As far as buying more - I've taken a break in the last few months, but I'm going to start looking for off-market deals again soon. I think you can still find something, it just may not be as common place as a few years ago.

@Alan DeRossett

No, I travel to these places myself. You definitely need to take travel costs into account, but I wouldn't say they make up a large expense for me, as I don't have to visit these places often.

@Dalton Toelkes

Send me a pm or email and I can give you some recommendations.

@Leon G.

I've replied to this question on here before. Basically I only find them through referrals and have a detailed questionnaire I go through with each one.

Anton,

I appreciate you opening the door to your investment history and how you did it.

Im an active duty Marine, and reading your story motivate me to know is possible. I know in order for me to grow, I will need to get in to the Multi-fam. I currently only have 3 SFR, I m planing to retire within 6-10 years, so I would love to have 5k monthly passive income.

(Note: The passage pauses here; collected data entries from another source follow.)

import Literature.IUT.HodgeTheaters.PiAvatarEvalSections
import HarnessLib

/-!
# [IUTchI] Ex 4.4 (i) / Prop 6.7 at bad places: the evaluation-section class `φ^Θ_{v̲_j}` consists of NON-invertible outer homomorphisms
# and meets NO morphism of the orbit category (J-Θ-1 in kernel form over abc-iut-L5-t3's outer hom-type; node IUTchI:Prop6.7, law (γ);
# proof-only, no definition, no new `Prop` fact)

S. Mochizuki, *Inter-universal Teichmüller theory I*, kurims manuscript (May 2020), Example 4.4 (i) p. 106 l. 29–31 (the evaluation
sections and their labels `j ∈ |𝔽_l|`), (ii) pp. 106–107 (from p. 106 l. 45; p. 107 l. 2–6: «the various morphisms `ℬ^temp(Π_v̲)⁰ → ℬ^temp(Π_v̲)⁰` that
arise [i.e., via composition with the natural surjection `Π_v̲ ↠ G_v̲`] from the evaluation sections labeled `j`»; «composing with arbitrary
isomorphisms»), Proposition 6.7 p. 167, §0 «Categories» p. 34 ([IUTchI] Ex 4.4 (i) p.106)
[claim: Mochizuki2012, status: disputed] (D-0012 claim key, series status DISPUTED — kernel theorems about abc-iut's OWN typings; nothing of the
series is asserted and no side is taken on [IUTchIII] Cor. 3.12).

## What this file proves (the positive half of abc-iut-w4-d054's obstruction p456090 `PiAvatarKitCoreObstruction`, over abc-iut-L5-t3's
## `PiAvatarOuterHom` p455871/p456597 + `PiAvatarEvalSections` p456293/p456598)

`PiAvatarKitCoreObstruction` shows that the ambient of the genuine Π-avatar kits (full subcategory of the orbit category, design D1 EMBEDDED)
cannot host a §4 datum at a bad place with CLOSED local group (`KitCore`/`EvalBinder` uninhabited), the reason being that a §4 datum FORCES a
non-invertible endomorphism of `𝒟_v̲` (`BaseThetaDatum.exists_endo_not_isIso`).  Here, in abc-iut-L5-t3's outer hom-type `OuterHom H H′ =
(H →* H′)/Inn(H′)` — the non-vacuous re-typing (iv-c) of RULINGS #82 — we prove that the printed `φ^Θ_{v̲_j} = [s_j ∘ aug|_{Π_v̲}]` and EVERY member
of its two-sided `Aut(𝒟_v̲)`-saturated class (`EvalSections.thetaClass j`) is:

* NOT injective-type (no representative is injective: `EvalSections.not_injective_of_ofHom_eq_evalOuter`, `…_of_mem_thetaClass`),
* NOT an outer isomorphism (`EvalSections.not_isOuterIso_evalOuter`, `not_isOuterIso_of_mem_thetaClass`),
* NOT the outer class `OrbitCat.toOuter f` of ANY morphism `f` of the orbit category (`EvalSections.toOuter_ne_evalOuter`,
  `toOuter_ne_of_mem_thetaClass`),

as soon as `Π_v̲` meets the geometric part non-trivially (`hΔ : ∃ x ∈ Π_v̲, aug x = 1, x ≠ 1` — Def 3.1 (e): `Π_v̲ ↠ G_v̲` has kernel `Δ_v̲ ≠ 1`; a named
hypothesis, not asserted).  Ingredients: `OuterHom.injective_of_ofHom_eq` (injectivity is a CLASS invariant), `OuterHom.injective_of_isOuterIso`,
abc-iut-L5-t3's `OrbitCat.exists_injective_rep_toOuter` and `EvalSections.evalHom_eq_one_of_aug_eq_one`.  So the outer hom-type satisfies the
NECESSARY CONDITION of p456090 (non-invertible endomorphisms exist) by design, and the printed class is disjoint from the coset maps — the
kernel form of junction J-Θ-1 (abc-iut-L5-t3 g6 14:46:47Z; GAP-LEDGER G-w4d054g7-1).  typed ≠ inhabited ≠ discharged; binder ≠ fact.
v2 (doc-only, referee-n N16-F4 LOW): the composite-morphism sentence is Example 4.4 (ii), not (i) — four per-decl locators re-pointed to the
joint form `Ex 4.4 (i)(ii) p.107` (Prop 6.7 cites «Example 4.4, (i), (ii)» jointly); declarations byte-identical to v1 (p457456).
-/

namespace Literature.IUT.HodgeTheaters

open CategoryTheory

universe u v w

/-! ### Injectivity is an invariant of the outer class -/

namespace OuterHom

variable {A : Type u} [Group A] {H H' : Subgroup A}

/-- Inner-equivalent homomorphisms are injective together: injectivity is a property of the OUTER class. ([IUTchI] §0 p.34) [claim: Mochizuki2012, status: disputed] -/
theorem injective_of_ofHom_eq {φ ψ : H →* H'} (h : ofHom φ = ofHom ψ) (hφ : Function.Injective φ) :
    Function.Injective ψ := by
  obtain ⟨c, hc⟩ := (ofHom_eq_ofHom_iff φ ψ).1 h
  intro x y hxy
  apply hφ
  have h1 : c * φ x * c⁻¹ = c * φ y * c⁻¹ := by rw [← hc x, ← hc y, hxy]
  exact mul_left_cancel (mul_right_cancel h1)

/-- An outer ISOMORPHISM has injective representatives (`g ∘ f ~ id` up to an inner automorphism). ([IUTchI] §0 p.34) [claim: Mochizuki2012, status: disputed] -/
theorem injective_of_isOuterIso (φ : H →* H') (h : (ofHom φ).IsOuterIso) : Function.Injective φ := by
  obtain ⟨g, hfg, -⟩ := h
  obtain ⟨ψ, rfl⟩ := ofHom_surjective g
  rw [comp_ofHom, id] at hfg
  obtain ⟨c, hc⟩ := (ofHom_eq_ofHom_iff _ _).1 hfg
  intro x y hxy
  have hx := hc x
  have hy := hc y
  simp only [MonoidHom.id_apply, MonoidHom.comp_apply] at hx hy
  rw [hx, hy, hxy]

/-- The outer class of a morphism of the orbit category has ONLY injective representatives (abc-iut-L5-t3's `exists_injective_rep_toOuter` +
class invariance). ([IUTchI] §0 p.34) [claim: Mochizuki2012, status: disputed] -/
theorem injective_of_ofHom_eq_toOuter (f : (OrbitCat.of H : OrbitCat A) ⟶ OrbitCat.of H') {ψ : H →* H'}
    (h : ofHom ψ = OrbitCat.toOuter f) : Function.Injective ψ := by
  obtain ⟨φ, hφ, hinj⟩ := OrbitCat.exists_injective_rep_toOuter f
  exact injective_of_ofHom_eq (hφ.trans h.symm) hinj

end OuterHom

/-! ### The printed class `φ^Θ_{v̲_j}`: non-injective, non-invertible, disjoint from the coset maps -/

section EvalSectionsNotCoset

variable {F : Type u} {K : Type v} {Fbar : Type w} [Field F] [NumberField F] [Field K] [NumberField K]
  [Algebra F K] [Field Fbar] [Algebra F Fbar] [Algebra K Fbar]
  {E : WeierstrassCurve F} [E.IsElliptic] {l : ℕ} {Pb : BadPlacePredicates K}
  {D : InitialThetaData F K Fbar E l Pb} {CG : D.geom.pe.CuspGalois} {hS : D.CuspClassesNormaliserStable} [Fact l.Prime]

namespace InitialThetaData.EvalSections

variable {δ : D.LocalDatum CG hS} {Gv : Subgroup (Fbar ≃ₐ[F] Fbar)} (ES : EvalSections δ Gv)

/-- **`s_j ∘ aug|_{Π_v̲}` is NOT injective** once `Π_v̲` meets `Ker(aug)` non-trivially (it kills `Π_v̲ ∩ Δ`: `evalHom_eq_one_of_aug_eq_one`).
([IUTchI] Ex 4.4 (i)(ii) p.107) [claim: Mochizuki2012, status: disputed] -/
theorem not_injective_evalHom (hΔ : ∃ x : ↥δ.H, D.augGF x = 1 ∧ x ≠ 1) (j : FlAbs l) :
    ¬ Function.Injective (ES.evalHom j) := by
  obtain ⟨x, hx, hx1⟩ := hΔ
  intro hinj
  exact hx1 (hinj ((ES.evalHom_eq_one_of_aug_eq_one j hx).trans (map_one _).symm))

/-- No representative of the outer class `φ^Θ_{v̲_j}` is injective. ([IUTchI] Ex 4.4 (i)(ii) p.107) [claim: Mochizuki2012, status: disputed] -/
theorem not_injective_of_ofHom_eq_evalOuter (hΔ : ∃ x : ↥δ.H, D.augGF x = 1 ∧ x ≠ 1) (j : FlAbs l) {ψ : ↥δ.H →* ↥δ.H}
    (h : OuterHom.ofHom ψ = ES.evalOuter j) : ¬ Function.Injective ψ := fun hψ =>
  ES.not_injective_evalHom hΔ j (OuterHom.injective_of_ofHom_eq h hψ)

/-- **`φ^Θ_{v̲_j}` is NOT an outer isomorphism** — the outer hom-type at a bad place HAS non-invertible endomorphisms of `𝒟_v̲`, as the §4 typing
requires (`BaseThetaDatum.exists_endo_not_isIso`, p456090). ([IUTchI] Ex 4.4 (i)(ii) p.107) [claim: Mochizuki2012, status: disputed] -/
theorem not_isOuterIso_evalOuter (hΔ : ∃ x : ↥δ.H, D.augGF x = 1 ∧ x ≠ 1) (j : FlAbs l) : ¬ (ES.evalOuter j).IsOuterIso := fun h =>
  ES.not_injective_evalHom hΔ j (OuterHom.injective_of_isOuterIso _ h)

/-- **J-Θ-1 in kernel form: `φ^Θ_{v̲_j}` is the outer class of NO morphism of the orbit category** (those have injective representatives).
([IUTchI] Ex 4.4 (i)(ii) p.107) [claim: Mochizuki2012, status: disputed] -/
theorem toOuter_ne_evalOuter (hΔ : ∃ x : ↥δ.H, D.augGF x = 1 ∧ x ≠ 1) (j : FlAbs l)
    (f : (OrbitCat.of δ.H : OrbitCat D.PiC) ⟶ OrbitCat.of δ.H) : OrbitCat.toOuter f ≠ ES.evalOuter j := fun h =>
  ES.not_injective_evalHom hΔ j (OuterHom.injective_of_ofHom_eq_toOuter f h.symm)

/-- A member `α ≫ φ^Θ_{v̲_j} ≫ β` of the saturated class is the class of `c_m ∘ (s_j ∘ aug) ∘ c_n`, which kills `n⁻¹(Π_v̲ ∩ Δ)n ∋ n x n⁻¹`-preimages:
NO representative of it is injective. ([IUTchI] Ex 4.4 (ii) p.107) [claim: Mochizuki2012, status: disputed] -/
theorem not_injective_of_ofHom_eq_of_mem_thetaClass (hΔ : ∃ x : ↥δ.H, D.augGF x = 1 ∧ x ≠ 1) {j : FlAbs l}
    {f : OuterHom δ.H δ.H} (hf : f ∈ ES.thetaClass j) {ψ : ↥δ.H →* ↥δ.H} (h : OuterHom.ofHom ψ = f) :
    ¬ Function.Injective ψ := by
  obtain ⟨n, m, hn, hm, rfl⟩ := hf
  obtain ⟨x, hx, hx1⟩ := hΔ
  -- the composite representative
  rw [evalOuter, OuterHom.ofConj, OuterHom.ofConj, OuterHom.comp_ofHom, OuterHom.comp_ofHom] at h
  intro hψ
  have hinj := OuterHom.injective_of_ofHom_eq h hψ
  -- `y := n x n⁻¹ ∈ Π_v̲` is a nontrivial element with `c_n y = x ∈ Ker(aug)`
  have hnx : (n : D.PiC) * x * n⁻¹ ∈ δ.H := (Subgroup.mem_normalizer_iff.mp hn x).mp x.2
  set y : ↥δ.H := ⟨n * x * n⁻¹, hnx⟩ with hy
  have hcy : OuterHom.conjHom n (conj_mem_of_mem_normalizer hn) y = x := by
    apply Subtype.ext
    rw [OuterHom.coe_conjHom]
    change n⁻¹ * (n * (x : D.PiC) * n⁻¹) * n = x
    group
  have hval : ((OuterHom.conjHom m (conj_mem_of_mem_normalizer hm)).comp
      ((ES.evalHom j).comp (OuterHom.conjHom n (conj_mem_of_mem_normalizer hn)))) y = 1 := by
    rw [MonoidHom.comp_apply, MonoidHom.comp_apply, hcy, ES.evalHom_eq_one_of_aug_eq_one j hx, map_one]
  have hy1 : y = 1 := hinj (hval.trans (map_one _).symm)
  apply hx1
  have : (n : D.PiC) * x * n⁻¹ = 1 := congrArg Subtype.val hy1
  apply Subtype.ext
  change (x : D.PiC) = 1
  have h2 : (x : D.PiC) = n⁻¹ * (n * x * n⁻¹) * n := by group
  rw [h2, this]; group

/-- **No member of the class `φ^Θ_{v̲_j}` is an outer isomorphism.** ([IUTchI] Ex 4.4 (ii) p.107) [claim: Mochizuki2012, status: disputed] -/
theorem not_isOuterIso_of_mem_thetaClass (hΔ : ∃ x : ↥δ.H, D.augGF x = 1 ∧ x ≠ 1) {j : FlAbs l} {f : OuterHom δ.H δ.H}
    (hf : f ∈ ES.thetaClass j) : ¬ f.IsOuterIso := by
  obtain ⟨ψ, rfl⟩ := OuterHom.ofHom_surjective f
  exact fun h => ES.not_injective_of_ofHom_eq_of_mem_thetaClass hΔ hf rfl (OuterHom.injective_of_isOuterIso ψ h)

/-- **The whole class `φ^Θ_{v̲_j}` is DISJOINT from the image of the orbit category** (`OrbitCat.toOuter`): print's bad-place Θ-bridge constituents
are not coset maps. ([IUTchI] Ex 4.4 (ii) p.107) [claim: Mochizuki2012, status: disputed] -/
theorem toOuter_ne_of_mem_thetaClass (hΔ : ∃ x : ↥δ.H, D.augGF x = 1 ∧ x ≠ 1) {j : FlAbs l} {f : OuterHom δ.H δ.H}
    (hf : f ∈ ES.thetaClass j) (g : (OrbitCat.of δ.H : OrbitCat D.PiC) ⟶ OrbitCat.of δ.H) : OrbitCat.toOuter g ≠ f := by
  obtain ⟨φ, hφ, hinj⟩ := OrbitCat.exists_injective_rep_toOuter g
  intro h
  exact ES.not_injective_of_ofHom_eq_of_mem_thetaClass hΔ hf (hφ.trans h) hinj

end InitialThetaData.EvalSections

end EvalSectionsNotCoset

end Literature.IUT.HodgeTheaters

This is why i need to be able to get some 2,3,4 Plex in my portfolio. Question, can you give us more details on what you do to look the location/market. (why/how Kansas city).

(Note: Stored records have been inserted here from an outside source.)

omit [TopologicalSpace M] [ChartedSpace ℂ M] [IsManifold 𝓘(ℂ, ℂ) ω M] [HolomorphicSMul H M] [Finite H]
  [FaithfulSMul H M] [T2Space M] [CompactSpace M] [PreconnectedSpace M] [Nonempty M] in
/-- **The points of `M/K` over `π_H p` of mark `n` are in bijection with the double cosets `KgH_p` of mark `|K ∩ gH_pg⁻¹| = n`**
(`KgH_p ↦ π_K(g·p)`; «the points of `S/H` […] marked with the number `|G_j^{l⁻¹} ∩ H|`» against the `H`-orbits on
`I_{G_j}`). [cite: Rojas2007, Prop. 3.5, Lemma 3.3 (proof)] [cite: LangeRodriguez2022, proof of Theorem 3.1.6] -/
theorem OrbitSurface.ncard_setOf_factor_eq_mark_eq_natCard_doubleCoset_mark (K : Subgroup H) (p : M) (n : ℕ) :
    {Q : OrbitSurface K M | factor K Q = mk H p ∧ Nat.card (stabilizer K Q.out) = n}.ncard =
      Nat.card {D : DoubleCoset.Quotient (K : Set H) (stabilizer H p) |
        Nat.card ↥(K ⊓ (stabilizer H p).map (MulAut.conj D.out).toMonoidHom) = n} := by
  set f : DoubleCoset.Quotient (K : Set H) (stabilizer H p) → OrbitSurface K M := fun D ↦ mk K (D.out • p) with hf
  have hf_inj : Function.Injective f := by
    intro D₁ D₂ h
    have h' := (mk_smul_eq_mk_smul_iff K p D₁.out D₂.out).1 h
    rwa [DoubleCoset.out_eq', DoubleCoset.out_eq'] at h'
  have himage : {Q : OrbitSurface K M | factor K Q = mk H p ∧ Nat.card (stabilizer K Q.out) = n} =
      f '' {D | Nat.card ↥(K ⊓ (stabilizer H p).map (MulAut.conj D.out).toMonoidHom) = n} := by
    ext Q
    simp only [Set.mem_setOf_eq, Set.mem_image]
    constructor
    · rintro ⟨hQ, hn⟩
      have hQ' : (mk H Q.out : OrbitSurface H M) = mk H p := by
        rw [← factor_mk K Q.out, mk_out]
        exact hQ
      obtain ⟨g, hg⟩ := mk_eq_mk_iff.1 hQ'.symm
      refine ⟨DoubleCoset.mk K (stabilizer H p) g, ?_, ?_⟩
      · rw [natCard_inf_map_conj_out_mk, ← natCard_stabilizer_subgroup_smul_eq_natCard_inf, hg, hn]
      · rw [hf]
        change (mk K (_ • p) : OrbitSurface K M) = Q
        rw [(mk_smul_eq_mk_smul_iff K p _ g).2 (DoubleCoset.out_eq' _ _ _), hg, mk_out]
    · rintro ⟨D, hD, rfl⟩
      exact ⟨(factor_mk K _).trans (mk_smul _ _),
        by rw [natCard_stabilizer_out_mk, natCard_stabilizer_subgroup_smul_eq_natCard_inf, hD]⟩
  rw [himage, Set.ncard_image_of_injective _ hf_inj, Nat.card_coe_set_eq]

omit [TopologicalSpace M] [ChartedSpace ℂ M] [IsManifold 𝓘(ℂ, ℂ) ω M] [HolomorphicSMul H M] [FaithfulSMul H M]
  [T2Space M] [CompactSpace M] [PreconnectedSpace M] [Nonempty M] in
/-- **PROPOSITION 3.5: the number `c` of points of `M/K` over the branch value `π_H p` (of type `H_p`) marked with the number
`n` satisfies `|H_p| · |K| · c = n · |N_H(H_p)| · #{K' ∼ H_p : |K ∩ K'| = n}`** — as printed,
`c_k = |L_k| · [N_G(G_j) : G_j] · |G_j^{l_{k-1}⁻¹} ∩ H| / |H|` with `|L_k| = #{conjugates G' of G_j : |G' ∩ H| = n}`
(Rojas' `(G, H, G_j)` = `(H, K, H_p)` here). [cite: Rojas2007, Prop. 3.5] -/
theorem OrbitSurface.natCard_mul_natCard_mul_ncard_setOf_factor_eq_mark_eq (K : Subgroup H) (p : M) (n : ℕ) :
    Nat.card (stabilizer H p) * (Nat.card K *
      {Q : OrbitSurface K M | factor K Q = mk H p ∧ Nat.card (stabilizer K Q.out) = n}.ncard) =
      n * (Nat.card ↥(Subgroup.normalizer (stabilizer H p : Set H)) *
        {K' ∈ Set.range (fun g : H ↦ (stabilizer H p).map (MulAut.conj g).toMonoidHom) |
          Nat.card ↥(K ⊓ K') = n}.ncard) := by
  rw [ncard_setOf_factor_eq_mark_eq_natCard_doubleCoset_mark]
  exact natCard_mul_natCard_mul_natCard_doubleCoset_mark_eq K (stabilizer H p) n

omit [TopologicalSpace M] [ChartedSpace ℂ M] [IsManifold 𝓘(ℂ, ℂ) ω M] [HolomorphicSMul H M] [FaithfulSMul H M]
  [T2Space M] [CompactSpace M] [PreconnectedSpace M] [Nonempty M] in
/-- **PROPOSITION 3.5, as printed: `c = |L| · [N_H(H_p) : H_p] · n / |K|`** points of `M/K` over `π_H p` are marked with
the number `n`, where `|L| = #{K' ∼ H_p : |K ∩ K'| = n}` («`c_k := |L_k| · [N_G(G_j) : G_j] · |G_j^{l_{k-1}⁻¹} ∩ H| / |H|` points
on `S/H` marked with the number `|G_j^{l_{k-1}⁻¹} ∩ H|`»; over `ℚ`). [cite: Rojas2007, Prop. 3.5] -/
theorem OrbitSurface.ncard_setOf_factor_eq_mark_eq_div (K : Subgroup H) (p : M) (n : ℕ) :
    ({Q : OrbitSurface K M | factor K Q = mk H p ∧ Nat.card (stabilizer K Q.out) = n}.ncard : ℚ) =
      {K' ∈ Set.range (fun g : H ↦ (stabilizer H p).map (MulAut.conj g).toMonoidHom) | Nat.card ↥(K ⊓ K') = n}.ncard *
        ((Nat.card ↥(Subgroup.normalizer (stabilizer H p : Set H)) : ℚ) / Nat.card (stabilizer H p) * n) /
          Nat.card K := by
  rw [ncard_setOf_factor_eq_mark_eq_natCard_doubleCoset_mark]
  exact natCard_doubleCoset_mark_eq_div K (stabilizer H p) n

thank you again and congrats!

Al

This article is so timely. I started taking financial freedom seriously when I decided I did not want to work anymore and saw people not making it to retirement. I too tried to talk to friends and family about this topic but no one wanted to engage.  I think people really don't think its possible so they dont try. Like you I made "executive decisions " about retirement and put my plan to work and never looked back. Its been so worth it.

congrats @Anton Ivanov ! Fantastic story.

Most people get the first house hacking right as you did in 2013 with your Duplex, with an 8% down VA loan and the income as shown by your salary (or self employed from a non RE work).

What I didn't see in your story, is how you financed your first "investment property". You probably had already a high DTI, and no significant cash in hand:

  • 2014 - 2015: Ready to buy more properties, but real estate in San Diego is too expensive and cash flow almost non-existent. Started looking out of state. Decided it was too risky to try to buy/rehab myself, so ended up buying 4 turnkey SFRs in Atlanta and Birmingham. Cash flow was good and prices started appreciating over the years, so still happy with these homes.

What type of loan? Where did you get the down from? How much down? Who financed?...

Also How did you get your first commercial loan?

I did the same thing in the Cleveland Ohio area. Im 43 now and I have about 120 doors all paid off. I'm trying to learn to leverage but I'm stuck in my paid off ways. I'm now working with a lender now to leverage the 4 million I've accumulated. So I'm going to do it at 7% fixed but I hate payment ugh
I did the same thing in the Cleveland Ohio area. Im 43 now and I have about 120 doors all paid off. I'm trying to learn to leverage but I'm stuck in my paid off ways. I'm now working with a lender now to leverage the 4 million I've accumulated. So I'm going to do it at 7% fixed but I hate payment ugh

Hi @Anton Ivanov , thanks for sharing! Although we're still several steps behind you in building our portfolio, my husband and I are similar to you and your wife in a lot of ways, in terms of our life stage, as well as how you treat money and evaluate new markets. We only have two SFRs at the moment but are preparing to either build our portfolio in that direction or take the next step into small multi-families. I especially like that you shared details of your financing, and demonstrated how your success has been possible with the financing options you use. Congratulations on your success and  good luck in the future!